Previously, Dan was a Senior Fund Manager at Mercury Asset
Management plc, where he ran equities portfolios for large
pension-fund clients. He holds a degree in Philosophy, Politics and
Economics from Magdalen College, University of Oxford.
Olivia Macdonald: Olivia joined Marylebone Partners in 2017 from
The Wellcome Trust's investment team, where she focused on private
and public direct investments. Prior to this, she worked for
Goldman Sachs in both sell-side equities research and in their
asset management division. Olivia holds a degree in Philosophy,
Politics and Economics from New College, University of Oxford, and
is a CFA charter holder.
Robert Elliott: Robert joined Marylebone Partners in 2014.

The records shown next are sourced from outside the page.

/-- **Lemma (infty-bounds), first bound: `‖Γf‖_{∞;Ω} ≤ C_Γ(L)‖f‖_{∞;Ω}`, uniformly in `n₁`.**
[cite: DybalskiStottmeisterTanimoto2024, §4.5 Lemma (infty-bounds) («`‖Γ‖_{∞,∞;Ω} ≤ C`»)] -/
theorem norm_Gamma_le (hL : 0 < L) (f : Site L n₁ → E) : ‖Gamma hL f‖ ≤ CGamma L * ‖f‖ :=
  norm_le_of_apply_eq (M := Mop L) (by positivity) (sigma_sq_le hL) (ipS_Mop_ge hL) (ipS_Mfun_Mfun_le hL) (hasRange_Mop hL)
    (u := Gamma hL f) (Mfun_Gamma hL f)

/-! ## The auxiliary inverse `K⁻¹` -/

omit [FiniteDimensional ℝ E] in
/-- `K` is injective (coercivity). [cite: DybalskiStottmeisterTanimoto2024, §4.5 Lemma (infty-bounds)] -/
theorem Kop_injective (hL : 0 < L) : Function.Injective (Kop L : (Site L n₁ → E) →ₗ[ℝ] (Site L n₁ → E)) := by
  intro f g h
  have h0 : Kop L (f - g) = 0 := by rw [map_sub, h, sub_self]
  have h1 := ipS_Kop_ge hL (f - g)
  rw [h0] at h1
  have h2 : ipS (f - g) (0 : Site L n₁ → E) = 0 := by unfold ipS; simp
  rw [h2] at h1
  have h3 : ipS (f - g) (f - g) ≤ 0 := by
    have hL8 : (0 : ℝ) < (8 * (L : ℝ) ^ 4)⁻¹ := by positivity
    nlinarith [ipS_self_nonneg (f - g)]
  apply sub_eq_zero.mp
  funext x
  have hx : ‖(f - g) x‖ ^ 2 ≤ 0 := (norm_apply_sq_le_ipS (f - g) x).trans h3
  have : ‖(f - g) x‖ = 0 := by nlinarith [norm_nonneg ((f - g) x)]
  exact norm_eq_zero.mp this

/-- `K⁻¹`. [cite: DybalskiStottmeisterTanimoto2024, §4.5 Lemma (infty-bounds)] -/
def Kinv (hL : 0 < L) : (Site L n₁ → E) ≃ₗ[ℝ] (Site L n₁ → E) :=
  (LinearEquiv.ofInjectiveEndo (Kop L) (Kop_injective hL)).symm

/-- `K K⁻¹ v = v`. [cite: DybalskiStottmeisterTanimoto2024, §4.5 Lemma (infty-bounds)] -/
theorem Kop_Kinv (hL : 0 < L) (v : Site L n₁ → E) : Kop L (Kinv hL v) = v := by
  have h := (LinearEquiv.ofInjectiveEndo (Kop L) (Kop_injective (n₁ := n₁) (E := E) hL)).apply_symm_apply v
  rw [LinearEquiv.coe_ofInjectiveEndo] at h
  exact h

/-- `‖K⁻¹v‖_{∞;Ω} ≤ C_Γ(L)‖v‖_{∞;Ω}` (transfer theorem for `K`). [cite: DybalskiStottmeisterTanimoto2024, §4.5 Lemma (infty-bounds)] -/
theorem norm_Kinv_le (hL : 0 < L) (v : Site L n₁ → E) : ‖Kinv hL v‖ ≤ CGamma L * ‖v‖ :=
  norm_le_of_apply_eq (M := Kop L) (by positivity) (sigma_sq_le hL) (ipS_Kop_ge hL) (ipS_Kop_Kop_le hL) (hasRange_Kop hL)
    (u := Kinv hL v) (Kop_Kinv hL v)

/-! ## Second bound of Lemma (infty-bounds): `‖(QΓQ*)⁻¹‖_{∞,∞;Ω₁} ≤ C_Q(L)` via the Schur complement -/

/-- **The Schur-complement identity**: `(QΓQ*)⁻¹g = g + Q∂*∂(Q*g − K⁻¹R∂*∂Q*g)`.  (With `w = K⁻¹RAQ*g`: `Pw = 0`, `f := Q*g − w` has
`Qf = g` and `(−Δ_Ω + Q*Q)f = Q*(g + QAf)`, so `QΓQ*(g + QAf) = Qf = g`.)
[cite: DybalskiStottmeisterTanimoto2024, §4.5 Lemma (infty-bounds) («`N = (QΓQ*)⁻¹`»); §4.2 Lemma (inverse-lemma) 3.] -/
theorem QGammaQstar_symm_eq (hL : 0 < L) (g : CSite n₁ → E) :
    (QGammaQstar hL).symm g = g + Q L (Aop (Qstar L g - Kinv hL (Rop L (Aop (Qstar L g))))) := by
  set w : Site L n₁ → E := Kinv hL (Rop L (Aop (Qstar L g))) with hw
  set f : Site L n₁ → E := Qstar L g - w with hf
  have hKw : Kop L w = Rop L (Aop (Qstar L g)) := Kop_Kinv hL _
  -- `Pw = 0`
  have hPw : Pop L w = 0 := by
    have h := congrArg (Pop L) hKw
    rw [Kop_apply, map_add, Pop_Rop hL, Pop_Rop hL, zero_add, Pop_apply, Pop_apply, Qstar_Q_Qstar_Q hL] at h
    rw [Pop_apply]
    exact h
  have hQw : Q L w = 0 := by
    have h : Q L (Pop L w) = Q L w := by rw [Pop_apply, Q_Qstar hL]
    rw [← h, hPw]
    funext y; rw [Q_apply]; simp
  have hRw : Rop L w = w := by rw [Rop_apply, ← Pop_apply, hPw, sub_zero]
  -- `RAf = 0`, i.e. `Af = P(Af)`
  have hRAf : Rop L (Aop f) = 0 := by
    rw [hf, map_sub, map_sub]
    have h := hKw
    rw [Kop_apply, hPw, add_zero, hRw] at h
    rw [h, sub_self]
  have hAf : (Aop f : Site L n₁ → E) = Pop L (Aop f) := by
    have h := hRAf
    rw [Rop_apply] at h
    exact (sub_eq_zero.mp h)
  -- `(−Δ_Ω + Q*Q)f = Q*(g + QAf)`
  have hM : Mfun L f = Qstar L (g + Q L (Aop f)) := by
    have e1 : Mfun L f = Aop f + Pop L f := rfl
    have e2 : Pop L f = Qstar L g := by
      rw [Pop_apply, hf, Q_sub, Q_Qstar hL, hQw, sub_zero]
    rw [e1, e2, Qstar_add, add_comm]
    congr 1
  have hQf : Q L f = g := by rw [hf, Q_sub, Q_Qstar hL, hQw, sub_zero]
  rw [LinearEquiv.symm_apply_eq, QGammaQstar_apply, ← hM, Gamma_Mfun hL, hQf]

/-- The constant `C_Q(L) = 9 + 128·C_Γ(L)`. [cite: DybalskiStottmeisterTanimoto2024, §4.5 Lemma (infty-bounds)] -/
def CQinv (L : ℕ) : ℝ := 9 + 128 * CGamma L

/-- **Lemma (infty-bounds), second bound: `‖(QΓQ*)⁻¹g‖_{∞;Ω₁} ≤ C_Q(L)‖g‖_{∞;Ω₁}`, uniformly in `n₁`.**
[cite: DybalskiStottmeisterTanimoto2024, §4.5 Lemma (infty-bounds) («`‖(QΓQ*)⁻¹‖_{∞,∞;Ω₁} ≤ C`»)] -/
theorem norm_QGammaQstar_symm_le (hL : 0 < L) (g : CSite n₁ → E) : ‖(QGammaQstar hL).symm g‖ ≤ CQinv L * ‖g‖ := by
  rw [QGammaQstar_symm_eq hL g]
  have hC := CGamma_nonneg L
  set w : Site L n₁ → E := Kinv hL (Rop L (Aop (Qstar L g))) with hw
  have hw' : ‖w‖ ≤ 16 * CGamma L * ‖g‖ :=
    calc ‖w‖ ≤ CGamma L * ‖(Rop L (Aop (Qstar L g)) : Site L n₁ → E)‖ := norm_Kinv_le hL _
      _ ≤ CGamma L * (2 * (8 * ‖Qstar L g‖)) := by
          refine mul_le_mul_of_nonneg_left ((norm_Rop_le hL _).trans ?_) hC
          exact mul_le_mul_of_nonneg_left (norm_Aop_le _) (by norm_num)
      _ ≤ CGamma L * (2 * (8 * ‖g‖)) := by gcongr; exact norm_Qstar_le g
      _ = 16 * CGamma L * ‖g‖ := by ring
  have hf : ‖Qstar L g - w‖ ≤ (1 + 16 * CGamma L) * ‖g‖ :=
    calc ‖Qstar L g - w‖ ≤ ‖Qstar L g‖ + ‖w‖ := norm_sub_le _ _
      _ ≤ ‖g‖ + 16 * CGamma L * ‖g‖ := add_le_add (norm_Qstar_le g) hw'
      _ = (1 + 16 * CGamma L) * ‖g‖ := by ring
  calc ‖g + Q L (Aop (Qstar L g - w))‖ ≤ ‖g‖ + ‖Q L (Aop (Qstar L g - w))‖ := norm_add_le _ _
    _ ≤ ‖g‖ + 8 * ((1 + 16 * CGamma L) * ‖g‖) := by
        refine add_le_add le_rfl ((norm_Q_le hL _).trans ((norm_Aop_le _).trans ?_))
        exact mul_le_mul_of_nonneg_left hf (by norm_num)
    _ = CQinv L * ‖g‖ := by rw [CQinv]; ring

/-- **Lemma (infty-bounds)** as printed: «The following bounds hold true: `‖Γ‖_{∞,∞;Ω} ≤ C`, `‖(QΓQ*)⁻¹‖_{∞,∞;Ω₁} ≤ C`, for `C`
independent of `n`.» — here with the explicit `C = max(C_Γ(L), C_Q(L))`-free form: both bounds with their own constants, for every
volume `n₁` and every finite-dimensional real inner-product fibre `E` (print: `E = ℝ³`).
[cite: DybalskiStottmeisterTanimoto2024, §4.5 Lemma (infty-bounds)] -/
theorem infty_bounds (hL : 0 < L) :
    (∀ {n₁ : ℕ} (f : Site L n₁ → E), ‖Gamma hL f‖ ≤ CGamma L * ‖f‖) ∧
      ∀ {n₁ : ℕ} (g : CSite n₁ → E), ‖(QGammaQstar hL).symm g‖ ≤ CQinv L * ‖g‖ :=
  ⟨fun f => norm_Gamma_le hL f, fun g => norm_QGammaQstar_symm_le hL g⟩

end Operators

/-! ## THEOREM 1 -/

/-- **THEOREM 1 of [DybalskiStottmeisterTanimoto2024] (§1.1), PROVED**: *«Let `G₀ = SU(2)`. Then there exist `0 < ε, ε₁ ≤ 1` such that
for `V ∈ Conf_{ε₁}(Ω₁)` the action `𝒜` has a unique critical point over `Conf_ε(Ω)` with the constraint `𝒞(U) = V`. The parameters
`ε, ε₁` are independent of `n` but may depend on `L`.»*  The discharge of the typed statement `DST24Setting.Theorem1 L` (for every `L`;
the statement carries its own hypotheses `Odd L`, `1 < L`): Lemma (infty-bounds) of this file fed into
`DST24MainTheorem.theorem1_of_infty_bounds` (§§2–4 of the paper, p12 gen 7).
[cite: DybalskiStottmeisterTanimoto2024, Theorem 1 §1.1; §4.7 «The main result»] -/
theorem Theorem1_holds (L : ℕ) : Theorem1 L := fun hodd h1 =>
  theorem1_of_infty_bounds (lt_trans zero_lt_one h1) (fun f => norm_Gamma_le _ f)
    (fun g => norm_QGammaQstar_symm_le _ g) hodd h1

end

end Literature.MathematicalPhysics.QuantumFieldTheory.DybalskiStottmeisterTanimoto2024.DST24InftyBounds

Previously, at THM Partners, he advised companies on operational
and financial restructurings. Prior to this, he was a lawyer
working on corporate finance and M&A transactions for Jones
Day. Robert holds a degree in Law from the University of
Nottingham, a Masters in Finance from the London Business School
and a corporate finance qualification from the Institute of
Chartered Accountants (England & Wales).
Stuart Roden (non-executive): Stuart has chaired Marylebone
Partners' Investment Committee since inception in 2013. Until
January 2019 he was Chairman of Lansdowne Partners, having
previously co-managed the firm's Developed Markets funds. He began
his career at SG Warburg & Co, McKinsey & Company and
Mercury Asset Management plc. He is non-Executive Chairman of Hetz
Ventures and non-Executive Chairman of Tresidor Investment
Management. Stuart received a first-class honours degree in
Economics (BSc) from the London School of Economics.
Marc Jonas (non-executive): Marc is a co-founder of Sun Capital
Partners and has extensive experience as an investor in the
Leisure, Financial Services and Real Estate sectors. He served as
Chairman of Pearl Group's Asset/Liabilities Investment Management
Committee and co-founded Wellington Pub Company in 1997 (where he
was Managing Director) and Punch Group in 1997, serving as a
non-executive director until 2004. Mr. Jonas is a director of
Carnegie Capital Estates and holds several other directorships,
including Apex2100, Clarendon Park Estate and Zeta Shares. He holds
a degree in Philosophy, Politics and Economics from Christ Church,
University of Oxford.
David Haysey (non-executive): David was formerly Head of
Marylebone Partners' public equities investments and has held
senior positions at prior firms including as head of European
equities for SG Warburg plc and Deutsche Bank AG and CIO and co-CEO
of Deutsche Asset Management's European Absolute Return business.
Before joining Marylebone Partners, David worked for RIT Capital
Partners plc, where he was a board member and head of public
equities. He is a non-executive director of Augmentum Fintech plc
and an advisory board member of Cluny Capital Limited. He has a
degree in Philosophy, Politics and Economics from the University of
Oxford.
Proposed investment strategy
Marylebone Partners will build a bespoke portfolio for Majedie,
which will combine the three core strategies that have driven
returns for Marylebone Partners' flagship open-ended strategy since
inception in 2013. They are as follows:
1. Special Investments. Marylebone Partners sources eclectic
opportunities comprising co-investments, special purpose vehicles
and opportunistic / thematic funds. These hard-to-access situations
target potential IRRs of 20 per cent. or better, with monetisation
typically expected within 24-36 months. Importantly, these Special
Investments are independently marked-to-market on a frequent basis
and do not entail the multi-year lockups one would expect of
venture-capital or private-equity situations.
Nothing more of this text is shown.